Exercise brief:
For the entries below, repeat exactly each line starting with the one that contains "HasZeroMean v →" and going on through the one that contains "weighted Young inequality with", and no others.

[Records shown — start]

import Summits.NavierStokesRegularity.FunctionalMining.HsEnergyBalance
import Summits.NavierStokesRegularity.FunctionalMining.VorticityMomentSaturatingLaw
import Summits.NavierStokesRegularity.FunctionalMining.HeatSieve
import HarnessLib

/-!
# FunctionalMining — the rows `EF.s | T_LD | G1` reduced to ONE static production estimate

Search for candidate a priori estimates; no regularity claim. Cell `pub-nsfunc`, prove seat
(gen 11). With the exact balance of `HsEnergyBalance`
(`dE_s/dt = N_s + ν V_s`, `V_s = −2E_{s+1}`, `N_s(v) = −2∫⟪(-Δ)^s v, (v·∇)v⟫`, every real `s ≥ 0`),
the saturating law of the K0 row `EF.s | T_LD | G1`,

`dE_s/dt ≤ κ ν^{−γ_s} (2ℰ) E_s^{1 + 1/σ_s}`, `σ_s = 2s − 1`, `γ_s = (2s+1)/(2s−1)`

(the only dimensionally consistent exponents; `s = 1`: Lu–Doering `(1, 3)`, `s = 2`: palinstrophy
`(3, 5/3)`), is, for `s > 1/2`,

* IMPLIED by the single static estimate (the "located gap" of SIEVELD §3.6, here a typed `Prop`)
  `HsProductionBound s C : |N_s(v)| ≤ C (2ℰ)^{(2s−1)/(4s)} E_s^{1/2} E_{s+1}^{(2s+1)/(4s)}`
  on smooth divergence-free zero-mean fields of `T³` — by the weighted Young inequality
  (`VorticityMoment.young_rpow`) with `a = (2s+1)/(4s)`, `a/(1−a) = γ_s`, `(1 + 1/σ_s)(1 − a) = 1/2`,
  giving `κ = C^{4s/(2s−1)}` (`saturatingLaw_torusHsEnergy_of_productionBound`); the expected proof of
  the estimate is `|N_s| ≤ ‖u‖_{Ḣ^{s+1}} ‖u ⊗ u‖_{Ḣ^s}` + a lattice product law
  `Ḣ^{s₁}·Ḣ^{s₂} ⊂ Ḣ^{s₁+s₂−3/2}` + outward interpolation (only the pair `(1,1) ↦ 1/2` is in the tree,
  `TorusLatticeProductLaw`);
* and conversely EQUIVALENT at the datum to the static inequality
  `N_s(u₀) − 2ν E_{s+1}(u₀) ≤ κ ν^{−γ}(2ℰ)E_s^{1+1/σ}` for every `ν > 0` (Lemma 0 of the heat sieve,
  `static_of_saturatingLaw_torusHsEnergy`) — Theorem H itself cannot refute these rows since
  `V_s ≤ 0` (`hsViscousRate_nonpos`).

Row instances (conditional): `EF.s=3/4` at `(1/2, 5)`, `EF.s=5/4` at `(3/2, 7/3)`, `EF.s=3/2` at
`(2, 2)`. No verdict is moved by this file; it types what remains to be proved.
-/

noncomputable section

open MeasureTheory Set Filter Topology Function
open scoped InnerProductSpace RealInnerProductSpace

namespace Summit.NavierStokesRegularity.FunctionalMining

open Literature.Analysis Literature.Analysis.FunctionSpaces Literature.Analysis.FluidPDE
open Literature.Analysis.FunctionSpaces.Torus Literature.Analysis.FluidPDE.Torus

/-- The flat three-torus, local notation. -/
local notation "𝕋³" => UnitAddTorus (Fin 3)
/-- Euclidean `ℝ³`, local notation. -/
local notation "E³" => EuclideanSpace ℝ (Fin 3)

/-! ## 1. The static production estimate (the located gap, typed) -/

/-- **The static production estimate for the row `EF.s` (located gap of SIEVELD §3.6, typed).**
For every smooth divergence-free zero-mean field `v` on `T³`:
`|N_s(v)| ≤ C · (2ℰ(v))^{(2s−1)/(4s)} · E_s(v)^{1/2} · E_{s+1}(v)^{(2s+1)/(4s)}`, where
`N_s(v) = −2∫⟪(-Δ)^s v, (v·∇)v⟫` (`hsInertialRate`), `E_s = ‖v‖²_{Ḣˢ}` (`torusHsEnergy`). At `s = 1`
this is the classical `|∫ω·Sω| ≲ ‖∇u‖₂^{3/2}‖Δu‖₂^{3/2}`. Not proved in THIS file; STATUS (2026-08-21):
PROVED in the tree for every real `s > 1/2` — `exists_hsProductionBound (hs : 1/2 < s) : ∃ C ≥ 0,
HsProductionBound s C` (`HsProductionBoundAllOrders.lean`, p256291; lattice trilinear estimate
`LatticeTrilinear` + split form `HsConvectionTrilinearSplit` + interpolation), with the explicit
`s = 1` anchor `hsProductionBound_one` (`HsProductionBoundOne.lean`, p251949, `C = 2(4/π⁴)^{1/4}`) and the
row instances `exists_hsProductionBound_three_quarters/_five_quarters/_three_halves`
(`HsProductionBoundRows.lean`, p255848); the `@[conjecture]` tag is kept only because this module is
upstream of those proofs. Search for candidate a priori estimates; no regularity claim — nothing is
asserted here. [ours; SIEVELD §3.6] -/
@[conjecture] def HsProductionBound (s C : ℝ) : Prop :=
  ∀ v : 𝕋³ → E³, IsSmooth v → IsDivFree v → HasZeroMean v →
    |hsInertialRate s v| ≤ C * (2 * torusEnstrophy v) ^ ((2 * s - 1) / (4 * s)) *
      torusHsEnergy s v ^ (1 / 2 : ℝ) * torusHsEnergy (s + 1) v ^ ((2 * s + 1) / (4 * s))

/-! ## 2. Static ⇒ dynamic: the production estimate gives the row -/

/-- **`HsProductionBound s C` ⇒ the row `EF.s | T_LD | G1` with `κ = C^{4s/(2s−1)}`** (`s > 1/2`,
`C ≥ 0`): `dE_s/dt = N_s − 2νE_{s+1} ≤ |N_s| − νE_{s+1} ≤ C^{1/(1−a)} ν^{−a/(1−a)} (2ℰ)E_s^{1+1/σ}` by the
weighted Young inequality with `a = (2s+1)/(4s)` (`a/(1−a) = (2s+1)/(2s−1)`,
`(1 − a)(1 + 1/(2s−1)) = 1/2`). [ours] -/
theorem saturatingLaw_torusHsEnergy_of_productionBound {s C : ℝ} (hs : 1 / 2 < s) (hC : 0 ≤ C)
    (h : HsProductionBound s C) :
    SaturatingLaw (d := Fin 3) (torusHsEnergy s) (2 * s - 1) ((2 * s + 1) / (2 * s - 1))
      (C ^ (4 * s / (2 * s - 1))) := by
  have hs0 : 0 ≤ s := by linarith
  have h4s : 0 < 4 * s := by linarith
  have h2s1 : 0 < 2 * s - 1 := by linarith
  obtain ⟨e, he⟩ : ∃ e : ℝ, e = (2 * s + 1) / (4 * s) := ⟨_, rfl⟩
  have he0 : 0 < e := by rw [he]; positivity
  have he1 : e < 1 := by rw [he, div_lt_one h4s]; linarith
  have h1e : 1 - e = (2 * s - 1) / (4 * s) := by
    rw [he]; field_simp; ring
  have hγ : e / (1 - e) = (2 * s + 1) / (2 * s - 1) := by
    rw [h1e, he, div_div_div_cancel_right₀ h4s.ne']
  have hκ : 1 / (1 - e) = 4 * s / (2 * s - 1) := by
    rw [h1e, one_div_div]
  have hhalf : (1 + (2 * s - 1)⁻¹) * (1 - e) = 1 / 2 := by
    rw [h1e]; field_simp; ring
  intro _ ν hν a b hab u p hsol hmean t ht
  have hut : IsSmooth (u t) := hsol.smooth_velocity.isSmooth_slice ht
  have hdiv : IsDivFree (u t) := hsol.divFree t ht
  have hD := hasDerivWithinAt_torusHsEnergy_NS hs0 hsol hab ht
  refine ⟨hD.differentiableWithinAt, ?_⟩
  rw [hD.derivWithin (uniqueDiffOn_Icc hab t ht)]
  show hsInertialRate s (u t) + ν * hsViscousRate s (u t) ≤
    C ^ (4 * s / (2 * s - 1)) * ν ^ (-((2 * s + 1) / (2 * s - 1))) *
      (2 * torusEnstrophy (u t)) * torusHsEnergy s (u t) ^ (1 + (2 * s - 1)⁻¹)
  -- opaque names
  obtain ⟨N, hN⟩ : ∃ N : ℝ, N = hsInertialRate s (u t) := ⟨_, rfl⟩
  obtain ⟨I, hI⟩ : ∃ I : ℝ, I = torusHsEnergy (s + 1) (u t) := ⟨_, rfl⟩
  obtain ⟨Z, hZ⟩ : ∃ Z : ℝ, Z = 2 * torusEnstrophy (u t) := ⟨_, rfl⟩
  obtain ⟨F, hF⟩ : ∃ F : ℝ, F = torusHsEnergy s (u t) := ⟨_, rfl⟩
  obtain ⟨M, hM⟩ : ∃ M : ℝ, M = Z * F ^ (1 + (2 * s - 1)⁻¹) := ⟨_, rfl⟩
  have hI0 : 0 ≤ I := by rw [hI]; exact torusHsEnergy_nonneg (by linarith) hut
  have hZ0 : 0 ≤ Z := by rw [hZ]; exact mul_nonneg (by norm_num) (torusEnstrophy_nonneg _)
  have hF0 : 0 ≤ F := by rw [hF]; exact torusHsEnergy_nonneg hs0 hut
  have hM0 : 0 ≤ M := by rw [hM]; exact mul_nonneg hZ0 (Real.rpow_nonneg hF0 _)
  have hV : hsViscousRate s (u t) = -2 * I := by rw [hsViscousRate, hI]
  -- the static bound in Young's form `|N| ≤ C I^e M^{1-e}`
  have hstat : |N| ≤ C * I ^ e * M ^ (1 - e) := by
    have h1 := h (u t) hut hdiv (hmean t ht)
    rw [← hN, ← hZ, ← hF, ← hI, ← he] at h1
    have hMe : M ^ (1 - e) = Z ^ ((2 * s - 1) / (4 * s)) * F ^ (1 / 2 : ℝ) := by
      rw [hM, Real.mul_rpow hZ0 (Real.rpow_nonneg hF0 _), ← Real.rpow_mul hF0, hhalf, h1e]
    rw [hMe]
    calc |N| ≤ C * Z ^ ((2 * s - 1) / (4 * s)) * F ^ (1 / 2 : ℝ) * I ^ e := h1
      _ = C * I ^ e * (Z ^ ((2 * s - 1) / (4 * s)) * F ^ (1 / 2 : ℝ)) := by ring
  have hY := VorticityMoment.young_rpow he0 he1 hC hI0 hM0 hν
  rw [hV, ← hN]
  have hNle : N ≤ |N| := le_abs_self N
  have hνI : 0 ≤ ν * I := mul_nonneg hν.le hI0
  have hbudget : C ^ (4 * s / (2 * s - 1)) * ν ^ (-((2 * s + 1) / (2 * s - 1))) *
      (2 * torusEnstrophy (u t)) * torusHsEnergy s (u t) ^ (1 + (2 * s - 1)⁻¹) =
      C ^ (1 / (1 - e)) * ν ^ (-(e / (1 - e))) * M := by
    rw [hκ, hγ, hM, ← hZ, ← hF]; ring
  rw [hbudget]
  linarith [hstat, hY]

/-- **Row form with `∃ κ`.** [ours] -/
theorem exists_saturatingLaw_torusHsEnergy_of_productionBound {s C : ℝ} (hs : 1 / 2 < s) (hC : 0 ≤ C)
    (h : HsProductionBound s C) :
    ∃ κ : ℝ, SaturatingLaw (d := Fin 3) (torusHsEnergy s) (2 * s - 1) ((2 * s + 1) / (2 * s - 1)) κ :=
  ⟨_, saturatingLaw_torusHsEnergy_of_productionBound hs hC h⟩

/-! ## 3. Dynamic ⇒ static: Lemma 0 of the heat sieve for the family `EF.s` -/

/-- **Static reduction (Lemma 0) for `EF.s`.** If `SaturatingLaw (torusHsEnergy s) σ γ κ` holds on `T³`
(`s ≥ 0`), then at every smooth divergence-free zero-mean datum and every `ν > 0`:
`N_s(u₀) − 2ν E_{s+1}(u₀) ≤ κ ν^{−γ} (2ℰ(u₀)) E_s(u₀)^{1+1/σ}` (`SaturatingLaw.initialRate_le` with the
exact initial rates `hasInitialRate_torusHsEnergy`). Since `V_s = −2E_{s+1} ≤ 0`, Theorem H
(`HeatSieve`) does not refute these rows. [ours; SIEVELD §0 Lemma 0] -/
theorem static_of_saturatingLaw_torusHsEnergy {s σ γ κ : ℝ} (hs : 0 ≤ s)
    (hF : SaturatingLaw (d := Fin 3) (torusHsEnergy s) σ γ κ) {ν : ℝ} (hν : 0 < ν)
    {u₀ : 𝕋³ → E³} (hu₀ : IsSmooth u₀) (hdiv : IsDivFree u₀) (hmean : HasZeroMean u₀) :
    hsInertialRate s u₀ - 2 * ν * torusHsEnergy (s + 1) u₀ ≤
      κ * ν ^ (-γ) * (2 * torusEnstrophy u₀) * torusHsEnergy s u₀ ^ (1 + σ⁻¹) := by
  have h := hF.initialRate_le (hasInitialRate_torusHsEnergy hs) (by simp) hν hu₀ hdiv hmean
  rw [hsViscousRate] at h
  linarith

/-! ## 4. The three open rows, conditional on their production estimates -/

/-- **Row `EF.s=3/4 | T_LD | G1` (K0: `σ_F = 1/2`, `γ_F = 5`) from `HsProductionBound (3/4) C`**:
`∃ κ, SaturatingLaw (torusHsEnergy (3/4)) (1/2) 5 κ`. Conditional; nothing asserted. [ours] -/
theorem hsEnergy_saturatingLaw_three_quarters_of_bound {C : ℝ} (hC : 0 ≤ C)
    (h : HsProductionBound (3 / 4) C) :
    ∃ κ : ℝ, SaturatingLaw (d := Fin 3) (torusHsEnergy (3 / 4)) (1 / 2) 5 κ := by
  obtain ⟨κ, hκ⟩ := exists_saturatingLaw_torusHsEnergy_of_productionBound (by norm_num) hC h
  have e1 : (2 : ℝ) * (3 / 4) - 1 = 1 / 2 := by norm_num
  have e2 : ((2 : ℝ) * (3 / 4) + 1) / (2 * (3 / 4) - 1) = 5 := by norm_num
  rw [e2, e1] at hκ
  exact ⟨κ, hκ⟩

/-- **Row `EF.s=5/4 | T_LD | G1` (K0: `σ_F = 3/2`, `γ_F = 7/3`) from `HsProductionBound (5/4) C`**:
`∃ κ, SaturatingLaw (torusHsEnergy (5/4)) (3/2) (7/3) κ`. Conditional; nothing asserted. [ours] -/
theorem hsEnergy_saturatingLaw_five_quarters_of_bound {C : ℝ} (hC : 0 ≤ C)
    (h : HsProductionBound (5 / 4) C) :
    ∃ κ : ℝ, SaturatingLaw (d := Fin 3) (torusHsEnergy (5 / 4)) (3 / 2) (7 / 3) κ := by
  obtain ⟨κ, hκ⟩ := exists_saturatingLaw_torusHsEnergy_of_productionBound (by norm_num) hC h
  have e1 : (2 : ℝ) * (5 / 4) - 1 = 3 / 2 := by norm_num
  have e2 : ((2 : ℝ) * (5 / 4) + 1) / (2 * (5 / 4) - 1) = 7 / 3 := by norm_num
  rw [e2, e1] at hκ
  exact ⟨κ, hκ⟩

/-- **Row `EF.s=3/2 | T_LD | G1` (K0: `σ_F = 2`, `γ_F = 2`) from `HsProductionBound (3/2) C`**:
`∃ κ, SaturatingLaw (torusHsEnergy (3/2)) 2 2 κ`. Conditional; nothing asserted. [ours] -/
theorem hsEnergy_saturatingLaw_three_halves_of_bound {C : ℝ} (hC : 0 ≤ C)
    (h : HsProductionBound (3 / 2) C) :
    ∃ κ : ℝ, SaturatingLaw (d := Fin 3) (torusHsEnergy (3 / 2)) 2 2 κ := by
  obtain ⟨κ, hκ⟩ := exists_saturatingLaw_torusHsEnergy_of_productionBound (by norm_num) hC h
  have e1 : (2 : ℝ) * (3 / 2) - 1 = 2 := by norm_num
  have e2 : ((2 : ℝ) * (3 / 2) + 1) / (2 * (3 / 2) - 1) = 2 := by norm_num
  rw [e2, e1] at hκ
  exact ⟨κ, hκ⟩

end Summit.NavierStokesRegularity.FunctionalMining
import Summits.Ventures.AbcSig.Rows.Bridge
import Summits.Ventures.AbcSig.Rows.C2aL179A0
import Summits.Ventures.AbcSig.Rows.C2aL179A0AB

/-!
# Venture AbcSig — CELL `C2aL179A0`: the census statement `Rows.C2aCellRed 179 (fun a => a = 0) {11}` from the two row theorems

HONEST FRAMING. COMPUTATION cell `pub-abcsig`; CONDITIONAL theorem; no claim on ABC or any summit. Hypotheses exactly as
in `Rows/C2aL179A0.lean` and `Rows/C2aL179A0AB.lean`: `BS04Package` (CITED), `DataComplete …` (COMPUTED level files), and the
rows' per-orbit exclusions for `famB` as universally quantified hypotheses (CITED: the census
row's certificates). Conclusion = p1's census predicate (`Rows/Statements.lean`), all four coprime coefficient
distributions `A·B = 2^a·179^m`, reduced exponents `a < n`, `m < n` (RULING H1). GENERATED by p-lean gen/make_rows.py
(after plean/make_cell_bridges.py).
-/

namespace Summit.Ventures.AbcSig

/-- Cell `C2aL179A0`: `Rows.C2aCellRed 179 (fun a => a = 0) {11}` under the rows' hypotheses. -/
theorem cell_C2aL179A0 (M : NewformModel) (hP : M.BS04Package)
    (hD358 : M.DataComplete 358 level358Orbits)
    (hD5728 : M.DataComplete 5728 level5728Orbits)
    (hX_orbit_5728_9 : ∀ n m : ℕ, n ∈ ([13] : List ℕ) → M.Excludes 5728 orbit_5728_9 (famB (2 ^ 0 * 179 ^ m) n (fun _ _ => True)))
    (hX_orbit_5728_10 : ∀ n m : ℕ, n ∈ ([13] : List ℕ) → M.Excludes 5728 orbit_5728_10 (famB (2 ^ 0 * 179 ^ m) n (fun _ _ => True))) :
    Rows.C2aCellRed 179 (fun a => a = 0) {11} :=
  C2aCellRed_of_rows 179 (by norm_num) (by norm_num) _ _
    (fun n hn h11 hnℓ hR a m (ha : a = 0) han hm hmn x y z h1 h2 => by
      subst ha
      exact
 row_C2aL179A0 M hP hD358 hD5728 n hn h11 hnℓ (by simpa using hR) m hm hmn (hX_orbit_5728_9 n m) (hX_orbit_5728_10 n m) x y z h1 h2)
    (fun n hn h11 hnℓ hR a m (ha : a = 0) han hm hmn x y z h1 h2 => by
      subst ha
      exact
 row_C2aL179A0AB M hP hD358 hD5728 n hn h11 hnℓ (by simpa using hR) m hm hmn (hX_orbit_5728_9 n m) (hX_orbit_5728_10 n m) x y z h1 h2)

end Summit.Ventures.AbcSig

[Records shown — finish]

Solution to the exercise:
  ∀ v : 𝕋³ → E³, IsSmooth v → IsDivFree v → HasZeroMean v →
    |hsInertialRate s v| ≤ C * (2 * torusEnstrophy v) ^ ((2 * s - 1) / (4 * s)) *
      torusHsEnergy s v ^ (1 / 2 : ℝ) * torusHsEnergy (s + 1) v ^ ((2 * s + 1) / (4 * s))

/-! ## 2. Static ⇒ dynamic: the production estimate gives the row -/

/-- **`HsProductionBound s C` ⇒ the row `EF.s | T_LD | G1` with `κ = C^{4s/(2s−1)}`** (`s > 1/2`,
`C ≥ 0`): `dE_s/dt = N_s − 2νE_{s+1} ≤ |N_s| − νE_{s+1} ≤ C^{1/(1−a)} ν^{−a/(1−a)} (2ℰ)E_s^{1+1/σ}` by the
weighted Young inequality with `a = (2s+1)/(4s)` (`a/(1−a) = (2s+1)/(2s−1)`,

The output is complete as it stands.